── Input material ──

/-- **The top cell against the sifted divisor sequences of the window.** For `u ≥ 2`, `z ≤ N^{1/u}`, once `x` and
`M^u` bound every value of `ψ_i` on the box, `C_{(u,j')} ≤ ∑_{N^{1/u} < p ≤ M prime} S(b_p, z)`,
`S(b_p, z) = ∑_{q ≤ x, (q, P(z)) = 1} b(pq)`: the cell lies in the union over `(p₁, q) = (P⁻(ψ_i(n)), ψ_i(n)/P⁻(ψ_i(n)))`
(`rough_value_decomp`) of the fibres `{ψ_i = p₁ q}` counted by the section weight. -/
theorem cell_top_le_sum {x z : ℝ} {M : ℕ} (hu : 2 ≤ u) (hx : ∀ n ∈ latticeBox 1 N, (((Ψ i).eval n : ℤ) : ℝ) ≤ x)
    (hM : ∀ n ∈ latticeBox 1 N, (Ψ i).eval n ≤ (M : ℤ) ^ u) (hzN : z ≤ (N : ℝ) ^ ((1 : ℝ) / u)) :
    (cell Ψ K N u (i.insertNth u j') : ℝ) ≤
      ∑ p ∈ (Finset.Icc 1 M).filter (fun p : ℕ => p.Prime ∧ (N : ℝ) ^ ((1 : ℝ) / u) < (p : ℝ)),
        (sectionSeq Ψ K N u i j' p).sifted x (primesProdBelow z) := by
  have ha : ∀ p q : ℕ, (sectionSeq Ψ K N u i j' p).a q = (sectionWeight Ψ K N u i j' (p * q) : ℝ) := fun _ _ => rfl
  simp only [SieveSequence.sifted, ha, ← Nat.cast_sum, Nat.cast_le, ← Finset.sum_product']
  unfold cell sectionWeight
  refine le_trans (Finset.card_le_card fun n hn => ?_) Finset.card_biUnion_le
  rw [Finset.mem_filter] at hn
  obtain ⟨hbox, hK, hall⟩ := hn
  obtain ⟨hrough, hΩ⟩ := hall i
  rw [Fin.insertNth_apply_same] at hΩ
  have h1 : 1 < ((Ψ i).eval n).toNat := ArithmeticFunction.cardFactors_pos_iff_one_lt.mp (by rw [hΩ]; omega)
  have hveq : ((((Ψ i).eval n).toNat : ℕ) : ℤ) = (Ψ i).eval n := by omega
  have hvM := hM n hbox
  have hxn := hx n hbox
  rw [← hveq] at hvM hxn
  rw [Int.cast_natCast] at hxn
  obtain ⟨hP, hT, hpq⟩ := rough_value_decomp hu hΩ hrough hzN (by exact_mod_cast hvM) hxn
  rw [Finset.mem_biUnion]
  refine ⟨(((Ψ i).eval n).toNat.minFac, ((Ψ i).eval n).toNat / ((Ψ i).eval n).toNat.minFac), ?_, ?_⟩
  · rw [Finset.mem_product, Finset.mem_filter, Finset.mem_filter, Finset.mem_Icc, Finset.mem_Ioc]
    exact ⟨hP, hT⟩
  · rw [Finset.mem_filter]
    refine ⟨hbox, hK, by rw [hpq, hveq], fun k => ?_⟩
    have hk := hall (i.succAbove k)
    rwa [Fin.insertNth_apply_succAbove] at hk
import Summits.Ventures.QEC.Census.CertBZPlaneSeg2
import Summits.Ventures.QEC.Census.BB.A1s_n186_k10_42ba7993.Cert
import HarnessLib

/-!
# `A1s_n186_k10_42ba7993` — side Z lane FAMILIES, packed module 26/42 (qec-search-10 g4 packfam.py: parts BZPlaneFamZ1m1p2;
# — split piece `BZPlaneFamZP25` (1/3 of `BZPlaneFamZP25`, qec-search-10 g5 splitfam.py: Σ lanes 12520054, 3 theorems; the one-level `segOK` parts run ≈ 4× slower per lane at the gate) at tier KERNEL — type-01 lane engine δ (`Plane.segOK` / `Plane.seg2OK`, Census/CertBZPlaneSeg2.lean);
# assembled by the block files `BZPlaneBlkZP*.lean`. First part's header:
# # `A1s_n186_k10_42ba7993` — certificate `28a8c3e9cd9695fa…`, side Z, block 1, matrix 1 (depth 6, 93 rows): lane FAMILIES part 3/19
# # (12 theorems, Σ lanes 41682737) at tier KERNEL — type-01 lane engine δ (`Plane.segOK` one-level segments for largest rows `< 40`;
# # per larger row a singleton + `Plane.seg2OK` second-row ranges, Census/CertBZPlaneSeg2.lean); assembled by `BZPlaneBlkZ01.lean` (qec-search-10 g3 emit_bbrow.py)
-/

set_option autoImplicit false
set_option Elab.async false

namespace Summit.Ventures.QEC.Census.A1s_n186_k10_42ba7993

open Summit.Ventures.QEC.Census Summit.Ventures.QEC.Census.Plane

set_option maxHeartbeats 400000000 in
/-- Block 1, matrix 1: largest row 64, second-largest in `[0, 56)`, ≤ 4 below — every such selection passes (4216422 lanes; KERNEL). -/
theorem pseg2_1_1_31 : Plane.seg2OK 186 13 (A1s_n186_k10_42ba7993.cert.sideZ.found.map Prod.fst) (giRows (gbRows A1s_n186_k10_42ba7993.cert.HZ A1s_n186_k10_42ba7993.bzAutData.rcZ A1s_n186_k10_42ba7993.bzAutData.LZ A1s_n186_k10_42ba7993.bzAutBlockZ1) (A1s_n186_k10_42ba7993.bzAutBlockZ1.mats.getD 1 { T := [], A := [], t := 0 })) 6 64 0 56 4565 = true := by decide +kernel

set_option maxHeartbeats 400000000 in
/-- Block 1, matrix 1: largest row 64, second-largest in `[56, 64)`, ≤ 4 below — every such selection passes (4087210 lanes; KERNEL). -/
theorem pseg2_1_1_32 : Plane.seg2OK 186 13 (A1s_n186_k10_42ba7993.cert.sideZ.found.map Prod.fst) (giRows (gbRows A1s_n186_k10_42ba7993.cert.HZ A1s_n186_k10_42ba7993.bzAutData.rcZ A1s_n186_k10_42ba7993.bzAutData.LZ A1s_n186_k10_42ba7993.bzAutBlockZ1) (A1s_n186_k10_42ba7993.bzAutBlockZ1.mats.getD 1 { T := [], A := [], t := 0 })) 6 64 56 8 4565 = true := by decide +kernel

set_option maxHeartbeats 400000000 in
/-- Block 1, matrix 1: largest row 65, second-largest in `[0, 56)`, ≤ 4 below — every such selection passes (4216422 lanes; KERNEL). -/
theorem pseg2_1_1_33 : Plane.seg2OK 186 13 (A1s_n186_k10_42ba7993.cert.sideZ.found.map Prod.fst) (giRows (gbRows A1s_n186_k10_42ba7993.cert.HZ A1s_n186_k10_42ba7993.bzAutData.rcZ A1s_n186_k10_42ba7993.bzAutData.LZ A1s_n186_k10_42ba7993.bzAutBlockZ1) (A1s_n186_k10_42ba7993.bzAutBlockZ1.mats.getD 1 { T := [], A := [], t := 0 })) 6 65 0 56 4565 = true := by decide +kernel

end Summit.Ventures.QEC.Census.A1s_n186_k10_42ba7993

───

## Exercise requirements:
As the answer, set down only the lines from the data above between the one holding "rwa [Fin.insertNth_apply_succAbove] at hk" and the one holding "packfam.py: parts BZPlaneFamZ1m1p2;", inclusive, exactly as they read.

## Task response:
    rwa [Fin.insertNth_apply_succAbove] at hk
import Summits.Ventures.QEC.Census.CertBZPlaneSeg2
import Summits.Ventures.QEC.Census.BB.A1s_n186_k10_42ba7993.Cert
import HarnessLib

/-!
# `A1s_n186_k10_42ba7993` — side Z lane FAMILIES, packed module 26/42 (qec-search-10 g4 packfam.py: parts BZPlaneFamZ1m1p2;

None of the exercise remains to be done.